A job board for detention center employees includes dozens of postings for mental health workers. Local jails have become the de facto mental health centers in most counties.

Proposed legislation in the current Texas session would also reduce incarceration of low-income citizens for unpaid fines, a practice that critics call “debtor’s prison.”

A report this month from Texas Appleseed, a liberal Austin advocacy nonprofit, found that counties are spending millions of dollars to jail people charged with misdemeanors.

“Despite the fact that people charged only with misdemeanors often stay for only short time periods in jail, housing misdemeanor defendants accounted for a huge number of jail bed days due to the sheer number bookings,” the report found. “A conservative estimate of the daily cost to hold a person in jail for 24 hours is about $60 per day. So, misdemeanor jail stays are conservatively costing just these 10 counties $51 million dollars annually.” Texas has 254 counties.

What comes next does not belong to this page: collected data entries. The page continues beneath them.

import Summits.BirchSwinnertonDyer.BirchSwinnertonDyer.Theorems.RamifiedSevenEllipticUnitsLemmaXiDeuringAssembly
import Literature.NumberTheory.GaloisRepresentations.HeckeCharacterFiniteIdeleValuesProofs
import Literature.NumberTheory.GaloisRepresentations.HeckeCharacterWeakApproximation
import Literature.NumberTheory.Automorphic.BookerKrishnamurthyConverseProofs
import Literature.NumberTheory.Automorphic.QuadraticHeckeCharacterInfiniteIdeles
import Literature.NumberTheory.Automorphic.GaloisActionAdeleRing
import Literature.NumberTheory.EllipticCurves.HeegnerPoints
import Summits.BirchSwinnertonDyer.Rank1Residual.X11b.EmbeddingDatumPrime
import HarnessLib

set_option linter.dupNamespace false
set_option autoImplicit false

/-!
# Rigidity bridge, algebraic end — part 1 (archimedean): the symmetric product `φ·(φ∘c)` and the
# Booker–Krishnamurthy parameter `ν = −1/2`

Helper file for the K7r Value crux `EllipticUnitValueSevenOfGZK` (stmt-BirchSwinnertonDyer-19945), line
`rubin-formula-zp` v4.2 (skeleton `bd085e9ecccbb7e3`), registered stub H_Rig⁰
`stub_pinnedCharacterRigiditySeven : ∀ W ∈ 𝒞₇, X12.O11.RamifiedCMPinnedCharacterRigidityAtZp W 7` («every
Hecke character L-pinned to the CM curve is the Deuring character `ψ` or `ψ ∘ c`»). Planner D169 (cell
`bsd-cm`, 2026-08-27) PARTITIONED the rigidity programme: the ANALYTIC end «L-pinned ⇒ value pairs»
((R1) `…RigidityDirichlet`, (R2) `…RigidityCoefficients`, seat k7r-c2) and the ALGEBRAIC end (R3)+(R4)
«value pairs ⇒ `φ ∈ {ψ, ψ∘c}`» (this file and its sequel `…RigidityFromPairs`, seat k7r-c3).

CONTENT (imaginary quadratic `K`, unique infinite place `w₀`, `σ = w₀.embedding`):
* §1 (one infinite place: `X11b.subsingleton_infinitePlace_of_isImaginaryQuadratic`) the archimedean value of an ARBITRARY Hecke character with
  Booker–Krishnamurthy parameters `(ν, k)` at `w₀` on principal ideles,
  `φ((x)_∞) = (|σx|²)^ν (σx/|σx|)^k` (`coe_apply_infiniteIdeles_eq_of_hasComplexParam`), and of a
  character of infinity type `(1,0)`, `ψ((x)_∞) = σ(x)⁻¹`; `c • (x)_∞ = (c x)_∞`.
* §2 `mul_galConj_eq_of_valuePairs`: the PAIR DISJUNCTION at almost all `w` — `(φ(ϖ_w), φ(ϖ_{cw}))`
  equals `(ψ(ϖ_w), ψ(ϖ_{cw}))` up to order — already gives `φ·(φ∘c) = ψ·(ψ∘c)` (GL(1) rigidity
  `ext_of_eventually_valueAtUniformizer_eq`), whence, evaluating at the `c`-fixed ideles `(2)_∞`, `(3)_∞`:
  `ν = −1/2` (`archParam_eq_neg_half`; the irrationality of `log 2/log 3` enters as `2^a ≠ 3^b`).

HONEST FRAMING: kernel lemmas about Hecke characters; nothing about BSD is claimed; the crux 19945 stays
OPEN; no named fact is introduced.

References: Neukirch, *Algebraic Number Theory* VII §6 (6.9), (6.13); Cassels–Fröhlich VII §4 Prop. 4.1;
Booker–Krishnamurthy, Compositio 147 (2011) §1.1.
-/

noncomputable section

open scoped Classical ComplexConjugate Pointwise nonZeroDivisors
open Filter NumberField NumberField.InfinitePlace IsDedekindDomain
  Literature.NumberTheory.GaloisRepresentations
  Literature.NumberTheory.GaloisRepresentations.HeckeCharacter
  Literature.NumberTheory.Automorphic
  Literature.NumberTheory.QuadraticForms
  Literature.NumberTheory.EllipticCurves
  Literature.NumberTheory.LFunctions

namespace Summit.BirchSwinnertonDyer.BirchSwinnertonDyer.Theorems.RamifiedSevenEllipticUnits

namespace Rigidity

variable {K : Type} [Field K] [NumberField K]

/-! ## §1 The archimedean values of Hecke characters of an imaginary quadratic field -/

/-- In an imaginary quadratic field the infinite part `(x)_∞` of a principal idele is the one-place
idele `⟨x⟩_{w₀}` at the unique infinite place `w₀`. [folklore] -/
theorem infiniteIdeles_globalToInfiniteUnits_eq_single (hK : IsImaginaryQuadratic K)
    (w₀ : InfinitePlace K) (x : Kˣ) :
    infiniteIdeles K (globalToInfiniteUnits K x) =
      infiniteIdeleSingle w₀
        (ideleInfiniteComponent K w₀ (infiniteIdeles K (globalToInfiniteUnits K x))) := by
  haveI := Rank1Residual.X11b.subsingleton_infinitePlace_of_isImaginaryQuadratic hK
  conv_lhs => rw [infiniteIdeles_eq_prod_infiniteIdeleSingle (globalToInfiniteUnits K x),
    Fintype.prod_subsingleton _ w₀]

/-- The `w₀`-coordinate of `(x)_∞` under `ι_{w₀} : K_{w₀} → ℂ` is `σ(x)`, `σ = w₀.embedding`.
[folklore] -/
theorem extensionEmbedding_ideleInfiniteComponent_globalToInfiniteUnits (w₀ : InfinitePlace K)
    (x : Kˣ) :
    InfinitePlace.Completion.extensionEmbedding w₀
        ((ideleInfiniteComponent K w₀ (infiniteIdeles K (globalToInfiniteUnits K x)) :
          (w₀.Completion)ˣ) : w₀.Completion) = w₀.embedding (x : K) := by
  rw [val_ideleInfiniteComponent, infiniteIdeles_fst, val_globalToInfiniteUnits,
    InfiniteAdeleRing.algebraMap_apply]
  exact InfinitePlace.Completion.extensionEmbedding_coe w₀ (WithAbs.toAbs w₀.1 (x : K))

/-- **`φ((x)_∞) = (|σx|²)^ν · (σx/|σx|)^k`** for an ARBITRARY Hecke character `φ` of an imaginary
quadratic field with Booker–Krishnamurthy parameters `(ν, k)` at the infinite place `w₀`
(`σ = w₀.embedding`, `x ∈ Kˣ`). [cite: BookerKrishnamurthy2011, §1.1 (p. 672)] -/
theorem coe_apply_infiniteIdeles_eq_of_hasComplexParam (hK : IsImaginaryQuadratic K)
    (w₀ : InfinitePlace K) {φ : HeckeCharacter K} {ν : ℂ} {k : ℤ}
    (hφ : HasComplexParam (φ.archComponent w₀) ν k) (x : Kˣ) :
    ((φ (infiniteIdeles K (globalToInfiniteUnits K x)) : ℂˣ) : ℂ) =
      (((‖w₀.embedding (x : K)‖ ^ 2 : ℝ) : ℂ) ^ ν) *
        (w₀.embedding (x : K) / (‖w₀.embedding (x : K)‖ : ℂ)) ^ k := by
  set y := ideleInfiniteComponent K w₀ (infiniteIdeles K (globalToInfiniteUnits K x)) with hy
  have hval : InfinitePlace.Completion.extensionEmbedding w₀ (y : w₀.Completion) = w₀.embedding (x : K) :=
    extensionEmbedding_ideleInfiniteComponent_globalToInfiniteUnits w₀ x
  have hnorm : ‖(y : w₀.Completion)‖ = ‖w₀.embedding (x : K)‖ := by
    rw [← hval, (InfinitePlace.Completion.isometry_extensionEmbedding w₀).norm_map_of_map_zero (map_zero _)]
  rw [infiniteIdeles_globalToInfiniteUnits_eq_single hK w₀ x, ← hy,
    ← HeckeCharacter.archComponent_apply, hφ y, hval, hnorm]

/-- **`ψ((x)_∞) = σ(x)⁻¹`** for a Hecke character `ψ` of infinity type `(1, 0)` of an imaginary
quadratic field (`σ = w₀.embedding` the embedding of the unique infinite place).
[cite: NeukirchANT1999, Ch. VII §6 Prop. (6.9)] -/
theorem coe_apply_infiniteIdeles_eq_of_hasInfinityType_one_zero (hK : IsImaginaryQuadratic K)
    (w₀ : InfinitePlace K) {ψ : HeckeCharacter K}
    (hψ : ψ.HasInfinityType (fun _ ↦ 1) (fun _ ↦ 0)) (x : Kˣ) :
    ((ψ (infiniteIdeles K (globalToInfiniteUnits K x)) : ℂˣ) : ℂ) = (w₀.embedding (x : K))⁻¹ := by
  haveI := Rank1Residual.X11b.subsingleton_infinitePlace_of_isImaginaryQuadratic hK
  haveI : IsTotallyComplex K := hK.2
  rw [hψ.apply_globalToInfiniteUnits_eq_of_isTotallyComplex x, Fintype.prod_subsingleton _ w₀]
  simp

/-- `c • (x)_∞ = (c x)_∞` for the infinite parts of principal ideles. [folklore] -/
theorem smul_infiniteIdeles_globalToInfiniteUnits (c : K ≃ₐ[ℚ] K) (x : Kˣ) :
    c • infiniteIdeles K (globalToInfiniteUnits K x) =
      infiniteIdeles K (globalToInfiniteUnits K (Units.map (c : K →+* K).toMonoidHom x)) := by
  apply Units.ext
  rw [AdeleRing.coe_smul_units]
  change c • (((globalToInfiniteUnits K x : InfiniteAdeleRing K),
      (1 : FiniteAdeleRing (𝓞 K) K)) : AdeleRing (𝓞 K) K) =
    (((globalToInfiniteUnits K (Units.map (c : K →+* K).toMonoidHom x) : InfiniteAdeleRing K),
      (1 : FiniteAdeleRing (𝓞 K) K)) : AdeleRing (𝓞 K) K)
  rw [AdeleRing.smul_mk, smul_one, val_globalToInfiniteUnits, val_globalToInfiniteUnits,
    InfiniteAdeleRing.smul_algebraMap]
  rfl

/-! ## §2 The symmetric product `φ·(φ∘c)` is determined by the pairs; the parameter `ν` -/

/-- **The pair disjunction determines the symmetric product**: if at almost every `w` the values
`(φ(ϖ_w), φ(ϖ_{c w}))` are `(ψ(ϖ_w), ψ(ϖ_{c w}))` up to order, then `φ · (φ ∘ c) = ψ · (ψ ∘ c)`
(GL(1) rigidity `ext_of_eventually_valueAtUniformizer_eq`).
[cite: CasselsFrohlichANT1967, Ch. VII §4 Prop. 4.1 (proof)] -/
theorem mul_galConj_eq_of_valuePairs (c : K ≃ₐ[ℚ] K) {φ ψ : HeckeCharacter K}
    (hpair : ∀ᶠ w in cofinite,
      (φ.valueAtUniformizer w = ψ.valueAtUniformizer w ∧
          φ.valueAtUniformizer (c • w) = ψ.valueAtUniformizer (c • w)) ∨
        (φ.valueAtUniformizer w = ψ.valueAtUniformizer (c • w) ∧
          φ.valueAtUniformizer (c • w) = ψ.valueAtUniformizer w)) :
    φ * HeckeCharacter.galConj c φ = ψ * HeckeCharacter.galConj c ψ := by
  have hur : ∀ χ : HeckeCharacter K, ∀ᶠ w in cofinite, χ.IsUnramifiedAt (c • w) := fun χ ↦ by
    have hfin : ((fun w : HeightOneSpectrum (𝓞 K) ↦ c • w) ⁻¹' χ.ramifiedPlaces).Finite :=
      (HeckeCharacter.finite_ramifiedPlaces_holds χ).preimage
        (fun _ _ _ _ h ↦ smul_left_cancel c h)
    refine Filter.eventually_cofinite.mpr (hfin.subset fun w hw ↦ ?_)
    exact hw
  apply HeckeCharacter.ext_of_eventually_valueAtUniformizer_eq
  filter_upwards [hpair, hur φ, hur ψ] with w hw hφw hψw
  rw [valueAtUniformizer_mul', valueAtUniformizer_mul',
    valueAtUniformizer_galConj_of_isUnramifiedAt c φ w hφw,
    valueAtUniformizer_galConj_of_isUnramifiedAt c ψ w hψw]
  rcases hw with ⟨h1, h2⟩ | ⟨h1, h2⟩
  · rw [h1, h2]
  · rw [h1, h2, mul_comm]

/-- `2^a = 3^b` is impossible for `a ≥ 1` (parity). [folklore] -/
theorem two_pow_ne_three_pow {a b : ℕ} (ha : 0 < a) : (2 : ℕ) ^ a ≠ 3 ^ b := by
  intro h
  have h2 : 2 ∣ 3 ^ b := h ▸ dvd_pow_self 2 ha.ne'
  have := Nat.Prime.dvd_of_dvd_pow Nat.prime_two h2
  omega

/-- **The parameter `ν` of `φ` is `−1/2`.** If `φ · (φ ∘ c) = ψ · (ψ ∘ c)` with `ψ` of infinity type
`(1, 0)` on an imaginary quadratic field and `φ` has complex parameters `(ν, k)`, then evaluating at
the (c-fixed) infinite ideles `(n)_∞`, `n = 2, 3`, gives `(n²)^{2ν} = n^{−2}`, whence `re ν = −1/2`
and, because `log 2 / log 3` is irrational (`2^a ≠ 3^b`), `im ν = 0`. [folklore] -/
theorem archParam_eq_neg_half (hK : IsImaginaryQuadratic K) (w₀ : InfinitePlace K) (c : K ≃ₐ[ℚ] K)
    {φ ψ : HeckeCharacter K} {ν : ℂ} {k : ℤ} (hφ : HasComplexParam (φ.archComponent w₀) ν k)
    (hψ : ψ.HasInfinityType (fun _ ↦ 1) (fun _ ↦ 0))
    (heq : φ * HeckeCharacter.galConj c φ = ψ * HeckeCharacter.galConj c ψ) :
    ν = -1 / 2 := by
  -- evaluation at `(n)_∞` for a natural number `n ≥ 2`
  have key : ∀ n : ℕ, 2 ≤ n → ∃ m : ℤ,
      (Real.log n : ℂ) * (4 * ν + 2) = m * (2 * Real.pi * Complex.I) := by
    intro n hn
    have hn0 : (n : K) ≠ 0 := by exact_mod_cast (show n ≠ 0 by omega)
    have hnR : (0 : ℝ) < n := by exact_mod_cast (show 0 < n by omega)
    set x : Kˣ := Units.mk0 (n : K) hn0 with hx
    -- `c` fixes `n`
    have hcx : Units.map (c : K →+* K).toMonoidHom x = x := Units.ext (by simp [hx])
    have h := congrArg (fun χ : HeckeCharacter K ↦
      ((χ (infiniteIdeles K (globalToInfiniteUnits K x)) : ℂˣ) : ℂ)) heq
    simp only [HeckeCharacter.mul_apply, Units.val_mul, HeckeCharacter.galConj_apply,
      smul_infiniteIdeles_globalToInfiniteUnits, hcx] at h
    rw [coe_apply_infiniteIdeles_eq_of_hasComplexParam hK w₀ hφ x,
      coe_apply_infiniteIdeles_eq_of_hasInfinityType_one_zero hK w₀ hψ x] at h
    have hσ : w₀.embedding (x : K) = (n : ℂ) := by simp [hx]
    have hnC : (n : ℂ) ≠ 0 := by exact_mod_cast (show n ≠ 0 by omega)
    rw [hσ, Complex.norm_natCast, Complex.ofReal_natCast, div_self hnC, one_zpow, mul_one] at h
    -- `((n²)^ν)² = (n⁻¹)²` ⇒ `exp (log n · (4ν + 2)) = 1`
    have hlog : Complex.log (((n : ℝ) ^ 2 : ℝ) : ℂ) = (2 * Real.log n : ℝ) := by
      rw [← Complex.ofReal_log (by positivity), Real.log_pow]; norm_num
    have hcpow : (((n : ℝ) ^ 2 : ℝ) : ℂ) ^ ν = Complex.exp ((Real.log n : ℂ) * (2 * ν)) := by
      rw [Complex.cpow_def_of_ne_zero (by exact_mod_cast (pow_ne_zero 2 hnR.ne')), hlog]
      push_cast; ring_nf
    have hninv : ((n : ℂ))⁻¹ = Complex.exp (-(Real.log n : ℂ)) := by
      rw [Complex.exp_neg, ← Complex.ofReal_exp, Real.exp_log hnR]; push_cast; ring
    rw [hcpow, hninv, ← Complex.exp_add, ← Complex.exp_add] at h
    have h1 : Complex.exp ((Real.log n : ℂ) * (4 * ν + 2)) = 1 := by
      rw [show (Real.log n : ℂ) * (4 * ν + 2) =
          ((Real.log n : ℂ) * (2 * ν) + (Real.log n : ℂ) * (2 * ν)) -
            (-(Real.log n : ℂ) + -(Real.log n : ℂ)) by ring,
        Complex.exp_sub, h, div_self (Complex.exp_ne_zero _)]
    exact Complex.exp_eq_one_iff.mp h1
  obtain ⟨m₂, hm₂⟩ := key 2 le_rfl
  obtain ⟨m₃, hm₃⟩ := key 3 (by norm_num)
  have hl2 : 0 < Real.log 2 := Real.log_pos (by norm_num)
  have hl3 : 0 < Real.log 3 := Real.log_pos (by norm_num)
  -- real parts: `log n · (4 re ν + 2) = 0`
  have hRe : ∀ (r : ℝ) (m : ℤ), (r : ℂ) * (4 * ν + 2) = m * (2 * Real.pi * Complex.I) →
      r * (4 * ν.re + 2) = 0 := fun r m e ↦ by
    have e' := congrArg Complex.re e
    rw [Complex.re_ofReal_mul] at e'
    simpa using e'
  have hIm : ∀ (r : ℝ) (m : ℤ), (r : ℂ) * (4 * ν + 2) = m * (2 * Real.pi * Complex.I) →
      r * (4 * ν.im) = m * (2 * Real.pi) := fun r m e ↦ by
    have e' := congrArg Complex.im e
    rw [Complex.im_ofReal_mul] at e'
    simpa using e'
  have hre : ν.re = -1 / 2 := by
    have e := hRe _ _ hm₂
    rcases mul_eq_zero.mp e with h | h
    · exact absurd h hl2.ne'
    · linarith
  have him2 : Real.log 2 * (4 * ν.im) = m₂ * (2 * Real.pi) := hIm _ _ hm₂
  have him3 : Real.log 3 * (4 * ν.im) = m₃ * (2 * Real.pi) := hIm _ _ hm₃
  have him : ν.im = 0 := by
    by_contra hne
    have h4 : (4 : ℝ) * ν.im ≠ 0 := mul_ne_zero (by norm_num) hne
    have hm2ne : m₂ ≠ 0 := by
      rintro rfl
      rw [Int.cast_zero, zero_mul] at him2
      exact mul_ne_zero hl2.ne' h4 him2
    -- `m₃ log 2 = m₂ log 3`
    have hcross : (m₃ : ℝ) * Real.log 2 = m₂ * Real.log 3 := by
      apply mul_left_cancel₀ h4
      have e1 : 4 * ν.im * ((m₃ : ℝ) * Real.log 2) = m₃ * (Real.log 2 * (4 * ν.im)) := by ring
      have e2 : 4 * ν.im * ((m₂ : ℝ) * Real.log 3) = m₂ * (Real.log 3 * (4 * ν.im)) := by ring
      rw [e1, e2, him2, him3]; ring
    have hm3ne : m₃ ≠ 0 := by
      rintro rfl
      rw [Int.cast_zero, zero_mul] at hcross
      exact mul_ne_zero (Int.cast_ne_zero.mpr hm2ne) hl3.ne' hcross.symm
    -- pass to natural exponents
    have habs : (m₃.natAbs : ℝ) * Real.log 2 = m₂.natAbs * Real.log 3 := by
      have e := congrArg abs hcross
      rw [abs_mul, abs_mul, abs_of_pos hl2, abs_of_pos hl3, ← Int.cast_abs, ← Int.cast_abs,
        ← Int.natCast_natAbs, ← Int.natCast_natAbs, Int.cast_natCast, Int.cast_natCast] at e
      exact e
    have hpow : ((2 : ℕ) : ℝ) ^ m₃.natAbs = ((3 : ℕ) : ℝ) ^ m₂.natAbs := by
      apply Real.log_injOn_pos (Set.mem_Ioi.mpr (by positivity)) (Set.mem_Ioi.mpr (by positivity))
      rw [Real.log_pow, Real.log_pow]
      exact_mod_cast habs
    have hnat : (2 : ℕ) ^ m₃.natAbs = 3 ^ m₂.natAbs := by exact_mod_cast hpow
    exact two_pow_ne_three_pow (Int.natAbs_pos.mpr hm3ne) hnat
  apply Complex.ext <;> norm_num [hre, him]

end Rigidity

end Summit.BirchSwinnertonDyer.BirchSwinnertonDyer.Theorems.RamifiedSevenEllipticUnits

end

Deitch said that the most immediate step Texas could take to reduce inmate deaths and a shortage of qualified jailers is “reducing the number of people who are locked up. People are in for very low offenses because they can’t make bail.”

Terry McCraw, a captain in the Collin County Sheriff’s Office, said that 15% of his jail staff are working with a temporary license and that filling vacancies is a constant challenge.

“Psychologically, a jail environment is a very difficult place to work,” he told the House committee on March 28. “You spend more time with the inmate population than you do with your peers. Just this week, I had a temporary jailer start, and within a few days of employment he decided it was not for him.”

A recent job posting for a jailer in Liberty County sought a high school graduate or equivalent with the “ability to handle physical and mental stress associated with working extended hours . . . ability to be physically alert on any shift that is assigned . . . ability to work up to 16 hours within a rolling 24-hour period” and ability to seek help for inmate injuries or illness. The pay was $10 per hour.

Private detention operators have an incentive to cut costs to maximize their profits, and “many achieve this by lowering wages for workers, under staffing, skimping on training and providing as little services as possible to inmates — at times breaking the law and at the expense of inmates’ health, safety and lives,” according to a recent investment report for the American Federation of Teachers. “The litigation, regulatory and headline risks that result from the abuses of the private prison and corrections services industries, therefore, are significant."